/-! ### Divisors of `P(z)` by their largest prime factor -/

/-- `P(p) = ∏_{q < p} q` for a natural number `p` (no ceiling). [folklore] -/
theorem primesProdBelow_natCast (p : ℕ) : primesProdBelow (p : ℝ) = ∏ q ∈ Nat.primesBelow p, q := by
  rw [primesProdBelow, Nat.ceil_natCast]

/-- Grouping the divisors `t > 1` of `∏_{p < N} p` by their largest prime factor `p`:
`t = p e` with `e ∣ ∏_{q < p} q`. [folklore] -/
theorem sum_divisors_prod_primesBelow (Φ : ℕ → ℝ) (N : ℕ) :
    ∑ t ∈ (∏ p ∈ Nat.primesBelow N, p).divisors, Φ t =
      Φ 1 + ∑ p ∈ Nat.primesBelow N, ∑ e ∈ (∏ q ∈ Nat.primesBelow p, q).divisors, Φ (p * e) := by
  induction N with
  | zero => simp
  | succ N ih =>
    rw [Nat.primesBelow_succ]
    split_ifs with hN
    · have hnot : N ∉ Nat.primesBelow N := Nat.notMem_primesBelow N
      have hndvd : ¬ N ∣ ∏ p ∈ Nat.primesBelow N, p := by
        rw [Prime.dvd_finsetProd_iff hN.prime]
        rintro ⟨q, hq, hdvd⟩
        have hqp := Nat.prime_of_mem_primesBelow hq
        have := (Nat.prime_dvd_prime_iff_eq hN hqp).mp hdvd
        exact hnot (this ▸ hq)
      rw [Finset.prod_insert hnot, mul_comm, sum_divisors_mul_prime hN hndvd, ih,
        Finset.sum_insert hnot]
      simp only [mul_comm _ N]
      ring
    · exact ih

_PROBLEM REQUIREMENTS_: Set down all of the records shown above once more, exactly.

_SOLUTION TO THIS TASK_:
/-! ### Divisors of `P(z)` by their largest prime factor -/

/-- `P(p) = ∏_{q < p} q` for a natural number `p` (no ceiling). [folklore] -/
theorem primesProdBelow_natCast (p : ℕ) : primesProdBelow (p : ℝ) = ∏ q ∈ Nat.primesBelow p, q := by
  rw [primesProdBelow, Nat.ceil_natCast]

/-- Grouping the divisors `t > 1` of `∏_{p < N} p` by their largest prime factor `p`:
`t = p e` with `e ∣ ∏_{q < p} q`. [folklore] -/
theorem sum_divisors_prod_primesBelow (Φ : ℕ → ℝ) (N : ℕ) :
    ∑ t ∈ (∏ p ∈ Nat.primesBelow N, p).divisors, Φ t =
      Φ 1 + ∑ p ∈ Nat.primesBelow N, ∑ e ∈ (∏ q ∈ Nat.primesBelow p, q).divisors, Φ (p * e) := by
  induction N with
  | zero => simp
  | succ N ih =>
    rw [Nat.primesBelow_succ]
    split_ifs with hN
    · have hnot : N ∉ Nat.primesBelow N := Nat.notMem_primesBelow N
      have hndvd : ¬ N ∣ ∏ p ∈ Nat.primesBelow N, p := by
        rw [Prime.dvd_finsetProd_iff hN.prime]
        rintro ⟨q, hq, hdvd⟩
        have hqp := Nat.prime_of_mem_primesBelow hq
        have := (Nat.prime_dvd_prime_iff_eq hN hqp).mp hdvd
        exact hnot (this ▸ hq)
      rw [Finset.prod_insert hnot, mul_comm, sum_divisors_mul_prime hN hndvd, ih,
        Finset.sum_insert hnot]
      simp only [mul_comm _ N]
      ring
    · exact ih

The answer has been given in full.